Trois événements ont retenu l’attention d’A Nous Paris, avec cette année l’artiste japonaise Yayoi Kusama, qui s’empare de la place Vendôme. Son nom n’est peut-être pas connu de tous, mais ses célèbres champignons hallucinogènes, présentés dernièrement à la fondation Louis Vuitton, ne laissent personne indifférents. Face aux façades classées monuments historiques et autour de la colonne, l’installation monumentale prolifère, de quoi dérouter le public habituel de cette place, désormais habitué.

Deuxième point d’orgue à ces événements, Glenn Brown au musée national Eugène Delacroix. L’artiste britannique, nommé au Turner Prize en 2000, présente des oeuvres inédites spécialement créées pour l’occasion. En regard et écho d’oeuvres du célèbre peintre et dessinateur Eugène Delacroix, Glenn Brown fait dialoguer peintures, dessins et sculptures. Les thèmes sont similaires : portrait et nature pour une volonté d’un langage et vocabulaire artistiques commun.

Pour la 2e année consécutive, la place de la Concorde se transforme en village constitué de structures architecturales.
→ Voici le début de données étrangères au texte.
import Summits.QuantumFields.BalabanUV.Beta.D1BFx.PairingByParts

/-!
# `BalabanUV.Beta.D1BFx.PairingWardSplit` — road «BF-x» for binder row D1, slot (K), END row `hGrp gN`, «h𝔅₂₂» PART 1: THE PAIRING
# `⟨∇f, A∇g⟩` OF TWO SITE FUNCTIONS THROUGH A LEG WHOSE FREE PART IS THE DIAGONAL COULOMB KERNEL `δ_{ab}·G₀(y−x)` — DOUBLE SUMMATION BY
# PARTS, THE WARD COLLAPSE `Σ_a ∇_a^*∇_a G₀ = δ₀` OF THE FREE PART, AND THE BOUND `Σ'|f·g| + 16·D·(Σ'|f|)(Σ'|g|)` WHEN THE REMAINDER HAS A
# FLAT MIXED SECOND DIFFERENCE `≤ D` (generic, [folklore]; the instance for the gluon leg `Ga` and the dipoles `δρ` is PART 2 `NeedleDipWardLetter`)

HONEST DEPENDENCY (cell records, verbatim): «continuum YM on T⁴ ⇐ BetaPertH ∧ nine spine estimates (0/9 proved); BetaPertH ⇐ (D1) ∧ (D4) ∧
CAP+tail; G-an2-4 gates asym, D1 and NE2/3/4.»  HONEST FRAMING (cell contract, verbatim): «discharging `BetaPertH` makes Bałaban's UV stability
UNCONDITIONAL — a real constructive-QFT result; it is NOT the continuum limit and NOT the Clay problem.»  THIS MODULE DISCHARGES NOTHING of the
wall: [folklore] `tsum` bookkeeping BY NAME over leaf-04-g9's three by-parts identities (`PairingByParts.pairing_grad_eq`, `applyK_shift_sub`,
`applyK_grad_eq`) and the Literature's lattice Poisson identity `PoissonInterior.lap_G₀` (`Δ G₀ = −δ₀` on `ℤ⁴`).  No `def`, no `def … : Prop`,
nothing cited, 0 sorry.  The leg `A`, its bound `M`, the flat letter `D` and the two site functions are ABSTRACT here.  Root-level binders hW ∕
hR-sockets ∕ hSX-socket ∕ D1Tel ∕ D1Rep — 0 discharged; (K) NOT closed; NOT D1, NOT `BetaPertH`, NOT continuum, NOT Clay.

ABSOLUTE RULE (cell charter, verbatim): «No internally-minted statement may enter as a cited fact. Every hypothesis is either kernel-proved in
this package or a verbatim quotation of a PUBLISHED theorem with page reference. The manuscript(s) under audit are NOT citable for their own
disputed steps — they are the thing under adjudication; programme-internal (2001/route/tribunal) claims are never citable.»

WHY (leaf-04-g9 question Q-d1leaf04g9-KK-1, journal 2026-08-21T11:16Z∕11:17Z; owner d1-p2-g11 RULINGS ρ-g11-2∕ρ-g11-3 «`h𝔅₂₂` → leaf-04-g10»).  The
`dip ⊗ dip` cell of T₃ (`NeedleDipDipRow.exists_dipDip_row_le`) displays ONE pairing letter, `|⟨∇δρ_{u,κ}, Ga∇δρ_{v,κ′}⟩| ≤ K𝔅·(n⁻⁴nrm(u−v)⁻² + n⁻⁶)`:
with the Coulomb letters alone two summations by parts put the leg's mixed second difference `≍ nrm⁻⁴` against two dipoles `≍ n⁻²nrm⁻³`, which is
log-critical in `d = 4`.  The log disappears when the free part of the leg is kept EXACT: the free leg is `δ_{ab}·G₀(y−x)`, so after the two
summations by parts the two lattice gradients act on `G₀` IN THE SAME DIRECTION and sum to `−Δ G₀ = δ₀` — the free part of the pairing is just
`Σ'_x f(x)g(x)` (two dipoles at ONE site: `(3,3) ↦ 2`, super-critical, log-free), and only the REMAINDER `A − δ·G₀` is differenced twice, where its
mixed second difference is FLAT (`≤ D ≍ n⁻⁴` for `Ga`: `DiagonalLegGrade` ∕ `OffDiagonalLegGrade`), costing `D·(Σ'|f|)(Σ'|g|) ≍ n⁻⁶`.

CONTENT (`D = 4`; `A : MKer 4 (Fin 4)` with `|A| ≤ M`; `f g : ℤ⁴ → ℝ` absolutely summable).
* §1 [folklore] summability helpers (`summable_mul_of_abs_le`, `summable_mul_of_abs_le'`, `summable_abs_shift`, `tsum_abs_shift`, `sum_abs_grad_le`,
  `abs_applyK_grad_le_of_bdd`: `|(A∇g)(x,c)| ≤ 8·M·Σ'|g|`).
* §2 [folklore] **`pairing_grad_applyK_grad_eq`** — DOUBLE BY PARTS: `⟨∇f, A∇g⟩ = Σ'_x Σ_a f(x)·(D²A g)(x,a)`,
  `D²A(x,y)_{ab} = A(x−e_a,y−e_b) − A(x,y−e_b) − A(x−e_a,y) + A(x,y)`.
* §3 [folklore] **`sum_lapDiff_G₀_eq`** — `Σ_a (2G₀(z) − G₀(z−e_a) − G₀(z+e_a)) = [z = 0]` (`lap_G₀`), and **`tsum_lapDiff_G₀_mul_eq`** — the Ward collapse
  `Σ'_y (Σ_a …)(y−x)·g(y) = g(x)`.
* §4 [folklore] **`abs_pairing_grad_applyK_grad_le`** — if `|D²A(x,y)_{ab} − [a=b]·(2G₀(y−x) − G₀(y−x−e_a) − G₀(y−x+e_a))| ≤ D` everywhere then
  `|⟨∇f, A∇g⟩| ≤ Σ'_x |f(x)g(x)| + 16·D·(Σ'|f|)·(Σ'|g|)`.
Unit `b2b-balaban-beta-d1-formalise-leaf-04` (gen 10); `LEAVES-BFx.md` row (N) «h𝔅₂₂» PART 1.
-/

noncomputable section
Ces architectures historiques et contemporaines sont des maisons d’artistes, des lieux de vie et des pièces de mobiliers urbains. Ce rendez-vous est l’occasion de découvrir ou redécouvrir des architectes et artistes reconnus à travers le monde, tels que Carlos Cruz-Diez, décédé il y a peu, Odile Decq et Jean Prouvé avec deux maisons historiques.